Wie eine Kindheit und Jugend in einem Odenwalddorf früher aussah, liest sich amüsant in Ellen Schmids Büchlein „mit Blumenkranz und Petticoat“, erschienen im Wellhöfer Verlag Mannheim 2011, ISBN 978-3-939540-84-7. Geboren wurde Ellen Schmid 1943 in Brensbach, während auf Darmstadt ein Tieffliegerangriff stattfand.

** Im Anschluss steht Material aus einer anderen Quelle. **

/-- **`opNorm_mixed_sandwich_le` — THE SANDWICHED ONE-STEP LAW OF THE ORDERED MIXED CHAIN** [our proof]: the letters of `opNorm_mixed_injected_le` plus `‖GP₁‖ ≤ κ₁`, `‖GP₂‖ ≤ κ₂`,
`‖Ã‖, ‖J‖ ≤ 1`, `ÃJ = 1 + F`, `‖FG‖, ‖GFᴴ‖ ≤ f`, `‖G′(1 − JJᴴ)‖ ≤ e₀` ⟹ `‖Ã(G′P₁′G′P₂′G′)Ãᴴ − GP₁GP₂G‖ ≤ 3κ₁κ₂e₁ + κ₂c₁ + κ₁c₂ + κ₁κ₂(e₀ + 2f)`. -/
theorem opNorm_mixed_sandwich_le {κ₁ κ₂ e₀ e₁ c₁ c₂ f : ℝ} (hP₁G : ‖P₁ * G‖ ≤ κ₁) (hGP₁ : ‖G * P₁‖ ≤ κ₁) (hG'P₁' : ‖G' * P₁'‖ ≤ κ₁)
    (hP₂G : ‖P₂ * G‖ ≤ κ₂) (hGP₂ : ‖G * P₂‖ ≤ κ₂) (hG'P₂' : ‖G' * P₂'‖ ≤ κ₂)
    {At : Matrix n m ℂ} (hAt : ‖At‖ ≤ 1) (hJ : ‖J‖ ≤ 1) {F : Matrix n n ℂ} (hAJ : At * J = 1 + F)
    (hF : ‖F * G‖ ≤ f) (hF' : ‖G * Fᴴ‖ ≤ f) (h₀ : ‖G' * (1 - J * Jᴴ)‖ ≤ e₀) (h₁ : ‖G' * J - J * G‖ ≤ e₁)
    (hc₁ : ‖G' * (P₁' * J - J * P₁) * G‖ ≤ c₁) (hc₂ : ‖G' * (P₂' * J - J * P₂) * G‖ ≤ c₂) :
    ‖At * (G' * P₁' * G' * P₂' * G') * Atᴴ - G * P₁ * G * P₂ * G‖ ≤ (3 * κ₁ * κ₂ * e₁ + κ₂ * c₁ + κ₁ * c₂) + κ₁ * κ₂ * (e₀ + 2 * f) := by
  have hκ₁ : 0 ≤ κ₁ := (norm_nonneg _).trans hP₁G
  have hκ₂ : 0 ≤ κ₂ := (norm_nonneg _).trans hP₂G
  have hf : 0 ≤ f := (norm_nonneg _).trans hF
  have hκκ : 0 ≤ κ₁ * κ₂ := mul_nonneg hκ₁ hκ₂
  have hi := opNorm_mixed_injected_le hP₁G hG'P₁' hP₂G hG'P₂' h₁ hc₁ hc₂
  -- complement: `T′(1 − JJᴴ) = (G′P₁′)(G′P₂′)(G′(1 − JJᴴ))`
  have hc₀ : ‖G' * P₁' * G' * P₂' * G' * (1 - J * Jᴴ)‖ ≤ κ₁ * κ₂ * e₀ := by
    have e : G' * P₁' * G' * P₂' * G' * (1 - J * Jᴴ) = (G' * P₁') * (G' * P₂') * (G' * (1 - J * Jᴴ)) := by simp only [Matrix.mul_assoc]
    rw [e]
    calc _ ≤ ‖G' * P₁' * (G' * P₂')‖ * ‖G' * (1 - J * Jᴴ)‖ := Matrix.l2_opNorm_mul _ _
      _ ≤ ‖G' * P₁'‖ * ‖G' * P₂'‖ * ‖G' * (1 - J * Jᴴ)‖ := mul_le_mul_of_nonneg_right (Matrix.l2_opNorm_mul _ _) (norm_nonneg _)
      _ ≤ κ₁ * κ₂ * e₀ := mul_le_mul (mul_le_mul hG'P₁' hG'P₂' (norm_nonneg _) hκ₁) h₀ (norm_nonneg _) hκκ
  -- pairing, left: `F·(GP₁GP₂G) = (FG)(P₁G)(P₂G)`
  have hp : ‖F * (G * P₁ * G * P₂ * G)‖ ≤ f * (κ₁ * κ₂) := by
    have e : F * (G * P₁ * G * P₂ * G) = (F * G) * ((P₁ * G) * (P₂ * G)) := by simp only [Matrix.mul_assoc]
    rw [e]
    calc _ ≤ ‖F * G‖ * ‖P₁ * G * (P₂ * G)‖ := Matrix.l2_opNorm_mul _ _
      _ ≤ f * (κ₁ * κ₂) := mul_le_mul hF ((Matrix.l2_opNorm_mul _ _).trans (mul_le_mul hP₁G hP₂G (norm_nonneg _) hκ₁)) (norm_nonneg _) hf
  -- pairing, right: `(GP₁GP₂G)·Fᴴ = (GP₁)(GP₂)(GFᴴ)`
  have hp' : ‖G * P₁ * G * P₂ * G * Fᴴ‖ ≤ κ₁ * κ₂ * f := by
    have e : G * P₁ * G * P₂ * G * Fᴴ = (G * P₁) * (G * P₂) * (G * Fᴴ) := by simp only [Matrix.mul_assoc]
    rw [e]
    calc _ ≤ ‖G * P₁ * (G * P₂)‖ * ‖G * Fᴴ‖ := Matrix.l2_opNorm_mul _ _
      _ ≤ ‖G * P₁‖ * ‖G * P₂‖ * ‖G * Fᴴ‖ := mul_le_mul_of_nonneg_right (Matrix.l2_opNorm_mul _ _) (norm_nonneg _)
      _ ≤ κ₁ * κ₂ * f := mul_le_mul (mul_le_mul hGP₁ hGP₂ (norm_nonneg _) hκ₁) hF' (norm_nonneg _) hκκ
  calc _ ≤ (3 * κ₁ * κ₂ * e₁ + κ₂ * c₁ + κ₁ * c₂) + κ₁ * κ₂ * e₀ + f * (κ₁ * κ₂) + κ₁ * κ₂ * f :=
        opNorm_sandwich_of_injected hAt hJ hAJ hi hc₀ hp hp'
    _ = (3 * κ₁ * κ₂ * e₁ + κ₂ * c₁ + κ₁ * c₂) + κ₁ * κ₂ * (e₀ + 2 * f) := by ring

end TwoLevel

/-! ## §3 Along a tower -/

section Tower

variable {ι : ℕ → Type*} [∀ k, Fintype (ι k)] [∀ k, DecidableEq (ι k)]
variable {D P₁ P₂ : (k : ℕ) → Matrix (ι k) (ι k) ℂ} {A : (k : ℕ) → Matrix (ι k) (ι (k + 1)) ℂ}
  {J : (k : ℕ) → Matrix (ι (k + 1)) (ι k) ℂ} {F : (k : ℕ) → Matrix (ι k) (ι k) ℂ} {r κ₁ κ₂ : ℝ} {e₀ e₁ c₁ c₂ f : ℕ → ℝ}
/-- **Koch–Tataru's kernel bound (14) for the complexified kernel at real times and admissible
imaginary shifts**: there is `C = C(ι) > 0` such that for every `ρ > 0`, every `z, η ∈ ℝ^ι` with
`‖η‖ ≤ ‖z‖/2 + ρ` and all `a, b ∈ ℂ^ι`,
`‖oseenKernelC ρ (cx z - iη) a b‖ ≤ C ((25/6)ρ² + ‖z‖²)^{-(d+1)/2} ‖a‖ ‖b‖`. [folklore] -/
theorem exists_norm_oseenKernelC_imShift_le :
    ∃ C : ℝ, 0 < C ∧ ∀ {ρ : ℝ}, 0 < ρ → ∀ {z η : EuclideanSpace ℝ ι}, ‖η‖ ≤ ‖z‖ / 2 + ρ →
      ∀ (a b : EuclideanSpace ℂ ι),
        ‖oseenKernelC (ρ : ℂ) (complexify z - Complex.I • complexify η) a b‖ ≤
          C * (25 / 6 * ρ ^ 2 + ‖z‖ ^ 2) ^
              (-(((Module.finrank ℝ (EuclideanSpace ℝ ι) : ℝ) + 1) / 2)) * ‖a‖ * ‖b‖ := by
  set d : ℝ := (Module.finrank ℝ (EuclideanSpace ℝ ι) : ℝ) with hd
  have hdι : (Fintype.card ι : ℝ) = d := by rw [hd, finrank_euclideanSpace]
  obtain ⟨C₁, hC₁, hG⟩ := exists_heatKernel_le_rpow (E := (EuclideanSpace ℝ ι)) (d / 2 + 1)
  obtain ⟨C₂, hC₂, hA⟩ := exists_oseenWeightA_le (E := (EuclideanSpace ℝ ι))
  obtain ⟨C₃, hC₃, hB⟩ := exists_oseenWeightB_le (E := (EuclideanSpace ℝ ι))
  set L : ℝ := (25 / 6 : ℝ) with hL
  have hLpos : 0 < L := by norm_num
  set K₀ : ℝ := Real.exp 2 * L ^ (d / 2) with hK₀
  set K₁ : ℝ := Real.exp 2 * L ^ (d / 2 + 1) with hK₁
  set K₂ : ℝ := Real.exp 2 * L ^ (d / 2 + 2) with hK₂
  refine ⟨5 / 2 * (L / 2) * K₀ * C₁ + 3 * K₁ * C₂ * (5 / 2) + K₂ * C₃ * (5 / 2) ^ 3,
    by positivity, fun {ρ} hρ {z η} hη a b => ?_⟩
  have hm : 0 < ((ρ : ℂ)).re := ofReal_re_pos hρ
  set τ' : ℝ := L * ρ ^ 2 with hτ'
  have hτ'0 : 0 < τ' := by positivity
  set P : ℝ := τ' + ‖z‖ ^ 2 with hP
  have hP0 : 0 < P := by positivity
  set ζ : (EuclideanSpace ℂ ι) := complexify z - Complex.I • complexify η with hζ
  -- ingredients
  have hζP : ‖ζ‖ ≤ 5 / 2 * P ^ (1 / 2 : ℝ) := norm_imShift_le_rpow_half hρ hη
  have h2m : ‖((2 : ℂ) * ((ρ : ℂ)) ^ 2)⁻¹‖ ≤ (2 * ρ ^ 2)⁻¹ := by
    have := norm_inv_const_mul_pow_le hm (by norm_num : (0 : ℝ) < 2) 2
    rw [Complex.ofReal_re] at this
    push_cast at this; exact this
  have hGc : ‖heatKernelC (ρ : ℂ) ζ‖ ≤ K₀ * heatKernel τ' z := by
    have := norm_heatKernelC_imShift_le hρ hη; rwa [hdι] at this
  have hAc : ‖oseenWeightAC (ρ : ℂ) ζ‖ ≤ K₁ * oseenWeightA τ' z := by
    have := norm_oseenWeightAC_imShift_le hρ hη; rwa [hdι] at this
  have hBc : ‖oseenWeightBC (ρ : ℂ) ζ‖ ≤ K₂ * oseenWeightB τ' z := by
    have := norm_oseenWeightBC_imShift_le hρ hη; rwa [hdι] at this
  have hG' := hG hτ'0 z
  have hτe : τ' ^ (d / 2 + 1 - d / 2) = τ' := by ring_nf; exact Real.rpow_one τ'
  rw [hτe] at hG'
  obtain ⟨-, hA0, hAle⟩ := hA hτ'0 z
  obtain ⟨-, hB0, hBle⟩ := hB hτ'0 z
  -- powers of `P`
  have hpow1 : P ^ (-(d / 2 + 1)) * P ^ (1 / 2 : ℝ) = P ^ (-((d + 1) / 2)) := by
    rw [← Real.rpow_add hP0]; ring_nf
  have hpow3 : P ^ (-(d / 2 + 2)) * (P ^ (1 / 2 : ℝ)) ^ 3 = P ^ (-((d + 1) / 2)) := by
    rw [← Real.rpow_natCast, ← Real.rpow_mul hP0.le, ← Real.rpow_add hP0]; ring_nf
  have hρτ : (2 * ρ ^ 2)⁻¹ = L / 2 / τ' := by rw [hτ']; field_simp
  -- term 1
  have h1 : ‖ζ‖ * ‖((2 : ℂ) * ((ρ : ℂ)) ^ 2)⁻¹‖ * ‖heatKernelC (ρ : ℂ) ζ‖ ≤
      5 / 2 * (L / 2) * K₀ * C₁ * P ^ (-((d + 1) / 2)) := by
    calc ‖ζ‖ * ‖((2 : ℂ) * ((ρ : ℂ)) ^ 2)⁻¹‖ * ‖heatKernelC (ρ : ℂ) ζ‖
        ≤ (5 / 2 * P ^ (1 / 2 : ℝ)) * (2 * ρ ^ 2)⁻¹ * (K₀ * (C₁ * τ' * P ^ (-(d / 2 + 1)))) := by
          gcongr
          exact hGc.trans (mul_le_mul_of_nonneg_left hG' (by positivity))
      _ = 5 / 2 * (L / 2) * K₀ * C₁ * (P ^ (-(d / 2 + 1)) * P ^ (1 / 2 : ℝ)) := by
          rw [hρτ]; field_simp
      _ = _ := by rw [hpow1]
  -- term 2
  have h2 : 3 * ‖oseenWeightAC (ρ : ℂ) ζ‖ * ‖ζ‖ ≤ 3 * K₁ * C₂ * (5 / 2) * P ^ (-((d + 1) / 2)) := by
    calc 3 * ‖oseenWeightAC (ρ : ℂ) ζ‖ * ‖ζ‖
        ≤ 3 * (K₁ * (C₂ * P ^ (-(d / 2 + 1)))) * (5 / 2 * P ^ (1 / 2 : ℝ)) := by
          gcongr
          exact hAc.trans (mul_le_mul_of_nonneg_left hAle (by positivity))
      _ = 3 * K₁ * C₂ * (5 / 2) * (P ^ (-(d / 2 + 1)) * P ^ (1 / 2 : ℝ)) := by ring
      _ = _ := by rw [hpow1]
  -- term 3
  have h3 : ‖oseenWeightBC (ρ : ℂ) ζ‖ * ‖ζ‖ ^ 3 ≤ K₂ * C₃ * (5 / 2) ^ 3 * P ^ (-((d + 1) / 2)) := by
    calc ‖oseenWeightBC (ρ : ℂ) ζ‖ * ‖ζ‖ ^ 3
        ≤ (K₂ * (C₃ * P ^ (-(d / 2 + 2)))) * (5 / 2 * P ^ (1 / 2 : ℝ)) ^ 3 := by
          gcongr
          exact hBc.trans (mul_le_mul_of_nonneg_left hBle (by positivity))
      _ = K₂ * C₃ * (5 / 2) ^ 3 * (P ^ (-(d / 2 + 2)) * (P ^ (1 / 2 : ℝ)) ^ 3) := by ring
      _ = _ := by rw [hpow3]
  calc ‖oseenKernelC (ρ : ℂ) ζ a b‖
      ≤ (‖ζ‖ * ‖((2 : ℂ) * ((ρ : ℂ)) ^ 2)⁻¹‖ * ‖heatKernelC (ρ : ℂ) ζ‖ +
          3 * ‖oseenWeightAC (ρ : ℂ) ζ‖ * ‖ζ‖ +
          ‖oseenWeightBC (ρ : ℂ) ζ‖ * ‖ζ‖ ^ 3) * ‖a‖ * ‖b‖ := norm_oseenKernelC_le _ ζ a b
    _ ≤ (5 / 2 * (L / 2) * K₀ * C₁ * P ^ (-((d + 1) / 2)) +
          3 * K₁ * C₂ * (5 / 2) * P ^ (-((d + 1) / 2)) +
          K₂ * C₃ * (5 / 2) ^ 3 * P ^ (-((d + 1) / 2))) * ‖a‖ * ‖b‖ := by gcongr
    _ = _ := by ring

Spannend wie es begann ging ihr Leben weiter: „zu keiner Zeit“, so schreibt sie in ihrer Einleitung, „haben sich das Leben auf dem Lande und das äußere Erscheinungsbild der Dörfer so stark verändert wie in den Jahren nach 1945 bis Anfang der Siebziger.“
So läßt sich ihre Autobiografie als detailliertes Zeitdokument und tiefgründige historische Quelle lesen. Dabei pflegte Ellen Schmid von Anfang an den Kontakt zur großen weiten Welt: das begann im elterlichen Gasthaus in Brensbach, wo die Kinder mit Gästen Skat spielten, und ein Gast lieh dem Mädchen Ellen Bücher vom Krieg aus, die sie heimlich mit der Taschenlampe unter der Bettdecke las. Sie verschlang alles, was sie an Büchern in die Hände bekam. Kaufen konnte man Bücher damals im Lebensmittelgeschäft, und ihr Vater - von Beruf Lehrer - kaufte ihr oft Bücher. Von einer Nachbarin bekam sie einen ganzen Koffer voller Bücher geschenkt, mit nicht mehr ganz aktuellem Mädchenbild, wie sie schmunzelnd anmerkte. Aus der Klassenbücherei ihres Gymnasiums lieh sie Abenteuergeschichten und historische Romane.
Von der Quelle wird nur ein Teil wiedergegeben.